FORESTS around Whiteley have been rejuvenated with the planting of thousands of new trees – which could attract a rare bird.
As part of a five-year project to transform Whiteley Pastures, the most western tip of the Forest of Bere, thousands of native broadleaf trees such as oak, ash, sweet cherry and alder have been planted to replace trees removed by the Forestry Commission.
Much of the woods had been previously planted with non-native conifer trees, such as Western Hemlock, which have created dark and overgrown pathways.
It is hoped that the newly-planted areas will encourage to the area the rare nightjar, a protected ground-nesting bird which can be identified at dusk with its distinctive ‘chirruping’.
Simon James, Forestry Commission beat forester for Whiteley Pastures, said: ‘The work over the last few years with heavy harvesting machinery can look destructive as it creates a lot of mud and mess in the short term.
‘But forestry is a long-term business and as the natural processes take over nature bounces back into life with abundance.’
Whiteley Pastures, which is part of Botley Wood, Everett’s and Mushes Copses, is a strategically important forest as it provides a stepping stone for wildlife between the South Downs National Park and New Forest National Park on the increasingly built-up south coast plain.

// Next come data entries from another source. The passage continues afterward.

import Summits.NavierStokesRegularity.NavierStokesRegularity.Theorems.IsotropicBlobWitnessAssembly
import Summits.NavierStokesRegularity.NavierStokesRegularity.Theorems.IsotropicBlobWitnessFieldSource
import Summits.NavierStokesRegularity.NavierStokesRegularity.Theorems.IsotropicBlobPoissonUnique
import HarnessLib

/-!
# IsotropicBlobWitness — ★ THE `C²` SUB-PARITY WITNESS OF ROUND-41 BY NAME: `SubParityWitnessOf 2 (9/14)` and
# `¬ ArgmaxFeedParityOf 2` (τ1 «feed parity at every global strain argmax» is FALSE for `C²` fields)

nsreg-p1 g33's ROUND-41 «IsotropicBlobPressureLaw ⇒ ParityByShape ⇒ SubParityWitness» (Sketch45 04c680584730f646,
texts `IsotropicBlobDefs`) and ROUND-42 «ArgmaxCertificate» (Sketch46/ArgmaxCover47), closed in the kernel by the S-door
lane (LEAD ns-s30-p1 g4; ns-s29-p2 g5; ns-sfl-p1 g6):

* the field `u = witnessFieldC2` = the uniaxial isotropic blob with envelope `(1−|x|²)₊⁴` — `C²`, compactly supported,
  divergence-free (`IsotropicBlobWitnessField{,Deriv,Regularity,Source}`, sfl);
* the pressure `p = witnessPressure = Φ₀(‖x‖²) + Φ₂(‖x‖²)Z₂ + Φ₄(‖x‖²)Z₄` with the glued 1-D profiles of r41/glue1d_k4.txt
  (`IsotropicBlob{Profiles,PressureProfiles,PressurePoisson}`, s29-p2; plates L/P/R/Z/W2, LEAD+s29-p2): `C²`,
  `Δp = −tr((∇u)²)` EVERYWHERE (three 1-D Poisson identities + the trace identity), `p → 0` at infinity — i.e.
  `IsDecayingPressureOf u p`, and by plate E3 THE ONLY such pressure (`eq_witnessPressure_of_isDecayingPressureOf`);
* `(0, e₃)` is a GLOBAL strain argmax with `Λ = 1` (W3: p1's 21 kernel-`decide`d Bernstein box certificates + division-free
  Sylvester, `IsotropicBlobArgmaxCert/Cover`, landed by s29-p2; identification `⟪∇u(y)e,e⟫ = strainFormC2`, sfl);
* the centre feed is `H = ¼(|ω|²−ω_e²) − ∇²p(e₃,e₃) = 0 − (−9/14) = 9/14 = (9/14)·Λ²` (`IsotropicBlobPressureHessian`).

Hence `subParityWitnessOf_two : SubParityWitnessOf 2 (9/14)` and `not_argmaxFeedParityOf_two : ¬ ArgmaxFeedParityOf 2`
(and `¬ ArgmaxFeedParityOf n` for every `n ≤ 2`).  τ1 PROPER (`n = ⊤`, smooth fields) is NOT refuted here (the `C^∞`
bump witness of ROUND-41 is numerical); feed parity IS restored by super-parity shapes (p1 §11), so the S40/S41 parity
hypotheses are genuine dynamical hypotheses, not kinematic facts — which is what this certificate settles.
`--supports stmt-NavierStokesRegularity-0056 --as helper`.
HONEST FRAME: a kinematic slice statement about ONE explicit compactly supported field; items 0056 `NoTypeII`, 10661 and
NS regularity are NOT proved; no hard core is touched; nothing here is a route or a summit statement.
-/

set_option linter.dupNamespace false

open Set Function Filter Topology InnerProductSpace
open scoped RealInnerProductSpace Laplacian ContDiff

namespace Summit.NavierStokesRegularity.NavierStokesRegularity.Theorems.StrainDoors

namespace IsotropicBlob

open HarmonicShell Literature.Analysis Literature.Analysis.FluidPDE VectorCalculus
open Summit.NavierStokesRegularity.NavierStokesRegularity.Theorems.ArgmaxDoors

noncomputable section

/-- **The global strain bound at unit directions**: `⟪∇u(y)e,e⟫ ≤ 1 = Λ` for every `y` and every unit `e`
(W3 by name: `inner_fderiv_witnessFieldC2_le_norm_sq`). -/
theorem inner_fderiv_witnessFieldC2_le_one (y e : EuclideanSpace ℝ (Fin 3)) (he : ‖e‖ = 1) :
    ⟪fderiv ℝ witnessFieldC2 y e, e⟫ ≤ 1 := by
  have h := inner_fderiv_witnessFieldC2_le_norm_sq y e
  rw [he, one_pow] at h
  exact h

/-- **The witness pressure is the decaying pressure of the witness field** (trace identity by name). -/
theorem isDecayingPressureOf_witness : IsDecayingPressureOf witnessFieldC2 witnessPressure :=
  isDecayingPressureOf_witness_of neg_traceCLM_fderiv_sq_witnessFieldC2

/-- **…and it is THE decaying pressure**: any `IsDecayingPressureOf witnessFieldC2 p` equals `witnessPressure`
(plate E3 `HarmonicShell.eq_of_laplacian_eq_of_tendsto_cocompact`). -/
theorem eq_witnessPressure_of_isDecayingPressureOf {p : EuclideanSpace ℝ (Fin 3) → ℝ}
    (hp : IsDecayingPressureOf witnessFieldC2 p) : p = witnessPressure :=
  HarmonicShell.eq_of_laplacian_eq_of_tendsto_cocompact hp.1 contDiff_witnessPressure
    (fun x => by rw [hp.2.1 x, isDecayingPressureOf_witness.2.1 x]) hp.2.2 tendsto_witnessPressure_cocompact

/-- **`(0, e₃)` is a global strain argmax of the witness field.** -/
theorem isStrainArgmax_witness : IsStrainArgmax (fun _ => witnessFieldC2) 0 0 (EuclideanSpace.single 2 1) :=
  isStrainArgmax_witness_of inner_fderiv_witnessFieldC2_le_one

/-- ★ **THE `C²` SUB-PARITY WITNESS** (ROUND-41, Sketch45's `SubParityWitnessOf` VERBATIM): a `C²`, compactly supported,
divergence-free slice field whose decaying pressure gives feed ratio EXACTLY `9/14` at a genuine global strain argmax
with `Λ = 1 > 0`. -/
theorem subParityWitnessOf_two : SubParityWitnessOf 2 (9 / 14) :=
  subParityWitnessOf_two_of contDiff_two_witnessFieldC2 isDivFree_witnessFieldC2 neg_traceCLM_fderiv_sq_witnessFieldC2
    inner_fderiv_witnessFieldC2_le_one

/-- The witness at every regularity `n ≤ 2`. -/
theorem subParityWitnessOf_of_le_two {n : ℕ∞} (hn : n ≤ 2) : SubParityWitnessOf n (9 / 14) :=
  subParityWitnessOf_mono hn subParityWitnessOf_two

/-- ★ **τ1 AT REGULARITY 2 IS FALSE**: feed parity `Λ² ≤ H` does NOT hold at every global strain argmax of every `C²`
compactly supported divergence-free field with its decaying pressure (`9/14 < 1`). -/
theorem not_argmaxFeedParityOf_two : ¬ ArgmaxFeedParityOf 2 :=
  not_argmaxFeedParityOf_of_witness (by norm_num) subParityWitnessOf_two

/-- τ1 is false at every regularity `n ≤ 2` (parity for rougher fields implies parity for smoother ones). -/
theorem not_argmaxFeedParityOf_of_le_two {n : ℕ∞} (hn : n ≤ 2) : ¬ ArgmaxFeedParityOf n :=
  fun h => not_argmaxFeedParityOf_two (argmaxFeedParityOf_mono hn h)

end

end IsotropicBlob

end Summit.NavierStokesRegularity.NavierStokesRegularity.Theorems.StrainDoors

Mr James added: ‘The transformation has encouraged local people such as dog walkers who live in the area to visit the forest more regularly.
‘Others who work nearby on the Solent Business Park and elsewhere go out for walks at lunchtime or use the forest as a place to keep fit by running or cycling there too.’

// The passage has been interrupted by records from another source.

import Summits.MatrixMultiplication.MatrixMultiplication.Theorems.AbelianSTPPCensusShapeCertVQSearchPS
import Summits.MatrixMultiplication.MatrixMultiplication.Theorems.AbelianSTPPCensusShapeCertVQEvalS425a

/-!
# Abelian STPP census — the vQ certificate `checkQS` at order 425, assembled from its path segments

Cell mm-stpp, rung F-M1; successor kernel item VQ-CERT in support of the closed crux item stmt-MatrixMultiplication-19191; seat
mm-stpp-vp-p2 (gen 2); support file (no definitions; the only kernel evaluations are block-index bounds `i < #blocks`).  Folds the
kernel-evaluated path segments of `…AbelianSTPPCensusShapeCertVQEvalS425a…` into `ShapeCertVQ.checkQS 425 = true` with `pathOutS_append` /
`pathInS_append` / `pathOut_single_of_in` / `pathIn_single_of_child` / `pathOK_of_out` / `checkQS_of_pathOK_nil` (`…ShapeCertVQSearchPS`).
WHAT THIS IS NOT: a Boolean fact; no statement about STPP families or `ω` by itself.
-/

set_option linter.dupNamespace false -- `MatrixMultiplication.MatrixMultiplication` (summit = problem, D-0017)
set_option autoImplicit false

namespace Summit.MatrixMultiplication.MatrixMultiplication.Theorems.ShapeCertVQ

/-- the one-block outer segment at node `[]`, block `5`, from its inner segments -/
theorem pso_425_r_o5_1 : pathOutS 425 [] 5 1 = true :=
  pathOut_single_of_in (pathInS_append (pathInS_append psi_425_r_b5_0_15 psi_425_r_b5_15_6) psi_425_r_b5_21_9999) (by decide +kernel) (by norm_num)

/-- the node `[]` of order `425` is accepted by the search -/
theorem pok_425_r : PathOKS 425 [] :=
  pathOK_of_out (pathOutS_append (pathOutS_append pso_425_r_o0_5 pso_425_r_o5_1) pso_425_r_o6_9999) (lt_of_le_of_lt (pathNodeS_blocks_le 425 []) (by norm_num)) (by norm_num)

/-- **vQ certificate check `checkQS` at order `425`**, assembled from its path segments -/
theorem checkQS_425 : checkQS 425 = true := checkQS_of_pathOK_nil pok_425_r

end Summit.MatrixMultiplication.MatrixMultiplication.Theorems.ShapeCertVQ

As a site of specific scientific interest, the newly opened areas allow sunlight back on to the forest floor, benefitting wild flowers such as wood violets, wood anemone, yellow archangel and lesser celendine.
In turn these conditions and flowers also support butterflies such as the rare Pearl Bordered Fritillary, which became extinct here but returned last year.

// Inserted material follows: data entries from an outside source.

import Summits.Ventures.YMGap.RobustBall.StringTensionSharp
import Summits.Ventures.YMGap.RobustBall.WilsonOneStateConfinement
import HarnessLib

/-!
# Robust ball (Y2), area-law side — WILSON'S STRONG-COUPLING LAW AS A LIMIT THEOREM: `σ(μ)/log(4/β_W) → 1` uniformly over states

HONEST FRAMING: venture file of the cell `pub-ymgap` (QuantumFields programme), track ROBUST-BALL, seat rb-p2 (g5).  LATTICE
statements about the infinite-volume limit states of the `SU(N)` torus Wilson states (tree coupling `β = β_W/N`), `d = 4`.
WHAT IS NEW — the sharp two-sided laws of `StringTensionSharp` rewritten as honest LIMIT statements (ε–β₀ form, uniform over
all infinite-volume limit states, no state selection):
* ★★ `su2_stringTension_law_uniform_limit_dim4`: for every `ε > 0` there is `β₀ > 0` such that for all `0 < β_W ≤ β₀` and EVERY
  infinite-volume limit state `μ` at `β_W`: `|σ(μ)/log(4/β_W) − 1| ≤ ε` — i.e. `σ ~ log(4/β_W) = log(8/g²)` as `β_W = 4/g² → 0`,
  Wilson's 1974 strong-coupling law for the `SU(2)` string tension, as a theorem about the actual infinite-volume states;
* ★ `suN_stringTension_law_uniform_limit_dim4`: the same for every `SU(N)`, `N ≥ 2`: `σ(μ)/log(N/β) → 1` as `β → 0⁺`, uniformly;
* ★★ `su2_oneState_law_dim4` (`0 < β_W ≤ 9/25`): ONE STATE, MASSIVE, CONFINING, OBEYING THE LAW — the infinite-volume limit states
  and the DLR states both reduce to a single `μ`, `MassGapAt 4 2 (β_W/4)`, `σ(μ)` exists and `|σ(μ) − log(4/β_W)| ≤ log 6 + 24β_W`
  (rb-p2 g3's `su2_oneState_massive_confining` joined with the sharp law).
WHAT IT IS NOT: `β₀(ε)` is explicit but not optimised (`β₀ = min(2/3, 4·exp(−(log 6 + 16)/ε))`); the `O(β_W²)` correction of the
character expansion is not claimed; nothing continuum / spectral / Clay.

References: K. Wilson, Phys. Rev. D 10 (1974) 2445 §VI; M. Creutz, Phys. Rev. D 21 (1980) 2308 (for comparison only).  Everything here
is proved. [folklore]
-/

noncomputable section

open MeasureTheory Filter Topology
open Literature.MathematicalPhysics.QuantumLattice
open Literature.MathematicalPhysics.QuantumFieldTheory hiding ZdEdge Site

namespace Summit.Ventures.YMGap.RobustBall

namespace StringTensionExplicit

/-- Elementary: for `0 < x ≤ min(c, A·exp(−K/ε))` with `A > 0`: `K/ε ≤ log(A/x)`. [folklore] -/
theorem div_le_log_div_of_le_exp {x c A K ε : ℝ} (hx : 0 < x) (hA : 0 < A)
    (hle : x ≤ min c (A * Real.exp (-(K / ε)))) : K / ε ≤ Real.log (A / x) := by
  have h1 : x ≤ A * Real.exp (-(K / ε)) := hle.trans (min_le_right _ _)
  have h2 : Real.exp (K / ε) ≤ A / x := by
    rw [le_div_iff₀ hx]
    calc Real.exp (K / ε) * x ≤ Real.exp (K / ε) * (A * Real.exp (-(K / ε))) :=
          mul_le_mul_of_nonneg_left h1 (Real.exp_pos _).le
      _ = A := by rw [Real.exp_neg]; field_simp
  calc K / ε = Real.log (Real.exp (K / ε)) := (Real.log_exp _).symm
    _ ≤ Real.log (A / x) := Real.log_le_log (Real.exp_pos _) h2

/-- ★★ **WILSON'S STRONG-COUPLING LAW FOR THE SU(2) STRING TENSION AS A UNIFORM LIMIT** (`d = 4`): for every `ε > 0` there is
`β₀ > 0` such that for every Wilson coupling `0 < β_W ≤ β₀` and EVERY infinite-volume limit state `μ` of the torus Wilson states at
`β_W` (tree coupling `β_W/2`): `|σ(μ)/log(4/β_W) − 1| ≤ ε`. [folklore] -/
theorem su2_stringTension_law_uniform_limit_dim4 :
    ∀ ε : ℝ, 0 < ε → ∃ β₀ : ℝ, 0 < β₀ ∧ ∀ βW : ℝ, 0 < βW → βW ≤ β₀ →
      ∀ μ ∈ infiniteVolumeLimitPoints (d := 4) (fundamentalRep (Fin 2)) (βW / 2),
        |stringTension μ (fun g => normalisedCharacter 2 (fundamentalRep (Fin 2) g)) / Real.log (4 / βW) - 1| ≤ ε := by
  intro ε hε
  refine ⟨min (2 / 3) (4 * Real.exp (-((Real.log 6 + 16) / ε))), lt_min (by norm_num) (by positivity), ?_⟩
  intro βW hβ hle μ hμ
  have hβ1 : βW ≤ 2 / 3 := hle.trans (min_le_left _ _)
  have h := su2_stringTension_div_log4_sub_one_abs_le_dim4 hβ hβ1 hμ
  have hL : 0 < Real.log (4 / βW) := Real.log_pos (by rw [lt_div_iff₀ hβ]; linarith)
  have hK : (Real.log 6 + 16) / ε ≤ Real.log (4 / βW) := div_le_log_div_of_le_exp hβ (by norm_num) hle
  refine h.trans ?_
  rw [div_le_iff₀ hL]
  have h6 : 0 ≤ Real.log 6 := Real.log_nonneg (by norm_num)
  have hK' : Real.log 6 + 16 ≤ ε * Real.log (4 / βW) := by rwa [div_le_iff₀' hε] at hK
  nlinarith

/-- **Every `SU(N)`, `d = 4`, the law as a ratio**: for `N ≥ 2`, `0 < β ≤ N/24` and every infinite-volume limit state,
`|σ(μ)/log(N/β) − 1| ≤ (log 24 + 24Nβ)/log(N/β)` (`log(N/β) ≥ log 24 > 0`). [folklore] -/
theorem suN_stringTension_div_log_sub_one_abs_le_dim4 {N : ℕ} (hN : 2 ≤ N) {β : ℝ} (hβ : 0 < β) (hβ1 : β ≤ N / 24)
    {μ : Measure (LGConfig 4 (SUN N))} (hμ : μ ∈ infiniteVolumeLimitPoints (fundamentalRep (Fin N)) β) :
    |stringTension μ (fun g => normalisedCharacter N (fundamentalRep (Fin N) g)) / Real.log (N / β) - 1| ≤
      (Real.log 24 + 24 * N * β) / Real.log (N / β) := by
  have hN0 : (0 : ℝ) < N := by exact_mod_cast (show 0 < N by omega)
  have hL : 0 < Real.log (N / β) := Real.log_pos (by rw [lt_div_iff₀ hβ]; linarith)
  have h := suN_stringTension_sub_log_abs_le_dim4 hN hβ hβ1 hμ
  rw [show stringTension μ (fun g => normalisedCharacter N (fundamentalRep (Fin N) g)) / Real.log (N / β) - 1 =
      (stringTension μ (fun g => normalisedCharacter N (fundamentalRep (Fin N) g)) - Real.log (N / β)) / Real.log (N / β) by
    field_simp]
  rw [abs_div, abs_of_pos hL]
  exact div_le_div_of_nonneg_right h hL.le

/-- ★ **THE STRONG-COUPLING LAW FOR EVERY SU(N) AS A UNIFORM LIMIT** (`d = 4`, `N ≥ 2`): for every `ε > 0` there is `β₀ > 0`
such that for every tree coupling `0 < β ≤ β₀` and every infinite-volume limit state `μ` of the `SU(N)` torus Wilson states at `β`:
`|σ(μ)/log(N/β) − 1| ≤ ε`. [folklore] -/
theorem suN_stringTension_law_uniform_limit_dim4 {N : ℕ} (hN : 2 ≤ N) :
    ∀ ε : ℝ, 0 < ε → ∃ β₀ : ℝ, 0 < β₀ ∧ ∀ β : ℝ, 0 < β → β ≤ β₀ →
      ∀ μ ∈ infiniteVolumeLimitPoints (d := 4) (fundamentalRep (Fin N)) β,
        |stringTension μ (fun g => normalisedCharacter N (fundamentalRep (Fin N) g)) / Real.log (N / β) - 1| ≤ ε := by
  intro ε hε
  have hN0 : (0 : ℝ) < N := by exact_mod_cast (show 0 < N by omega)
  refine ⟨min (N / 24) (N * Real.exp (-((Real.log 24 + N ^ 2) / ε))), lt_min (by positivity) (by positivity), ?_⟩
  intro β hβ hle μ hμ
  have hβ1 : β ≤ N / 24 := hle.trans (min_le_left _ _)
  have h := suN_stringTension_div_log_sub_one_abs_le_dim4 hN hβ hβ1 hμ
  have hL : 0 < Real.log (N / β) := Real.log_pos (by rw [lt_div_iff₀ hβ]; linarith)
  have hK : (Real.log 24 + (N : ℝ) ^ 2) / ε ≤ Real.log (N / β) := div_le_log_div_of_le_exp hβ hN0 hle
  refine h.trans ?_
  rw [div_le_iff₀ hL]
  have h24 : 0 ≤ Real.log 24 := Real.log_nonneg (by norm_num)
  have hK' : Real.log 24 + (N : ℝ) ^ 2 ≤ ε * Real.log (N / β) := by rwa [div_le_iff₀' hε] at hK
  have hNβ : 24 * (N : ℝ) * β ≤ (N : ℝ) ^ 2 := by
    have := mul_le_mul_of_nonneg_left hβ1 (by positivity : (0 : ℝ) ≤ 24 * N)
    nlinarith
  nlinarith

/-- ★★ **SU(2), `d = 4`, `0 < β_W ≤ 9/25`: ONE STATE, MASSIVE, CONFINING, OBEYING WILSON'S LAW.**  The infinite-volume limit states
of the torus Wilson states and the DLR (Gibbs) states both consist of ONE measure `μ`; the theory has a mass gap
(`MassGapAt 4 2 (β_W/4)`); the string tension `σ(μ)` exists; and `|σ(μ) − log(4/β_W)| ≤ log 6 + 24β_W`. [folklore] -/
theorem su2_oneState_law_dim4 {βW : ℝ} (hβ : 0 < βW) (hle : βW ≤ 9 / 25) :
    ∃ μ : Measure (LGConfig 4 (SUN 2)),
      infiniteVolumeLimitPoints (d := 4) (fundamentalRep (Fin 2)) (βW / 2) = {μ} ∧
      ymGibbsMeasures (d := 4) (fundamentalRep (Fin 2)) (βW / 2) = {μ} ∧
      MassGapAt 4 2 (βW / 4) ∧
      HasStringTension μ (fun g => normalisedCharacter 2 (fundamentalRep (Fin 2) g))
        (stringTension μ (fun g => normalisedCharacter 2 (fundamentalRep (Fin 2) g))) ∧
      |stringTension μ (fun g => normalisedCharacter 2 (fundamentalRep (Fin 2) g)) - Real.log (4 / βW)| ≤
        Real.log 6 + 24 * βW := by
  obtain ⟨μ, -, hpts, hG, hgap, -⟩ := WilsonStringTension.su2_oneState_massive_confining hβ hle
  have hμ : μ ∈ infiniteVolumeLimitPoints (d := 4) (fundamentalRep (Fin 2)) (βW / 2) := by
    rw [hpts]; exact Set.mem_singleton μ
  have hβ1 : βW ≤ 2 / 3 := by linarith
  obtain ⟨hσ, -⟩ := su2_stringTension_ge_log_dim4 hβ hβ1 hμ
  exact ⟨μ, hpts, hG, hgap, hσ, su2_stringTension_sub_log4_abs_le_dim4 hβ hβ1 hμ⟩

end StringTensionExplicit

end Summit.Ventures.YMGap.RobustBall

Within the forest there is a large area of wet woodland, which is particularly important to species such as woodland bats, which feed on the insects.
Wet woodland is a priority conservation habitat because it is in decline in the UK, particularly in the south.
In addition the Forestry Commission has created a network of new ponds, to support populations of great crested newts, other rare and protected amphibians such as common frogs, reptiles such as grass snakes and dragonflies and damselflies.
It also promotes the presence of a variety of woodland bats and the presence of trout makes it a potential habitat for the otter.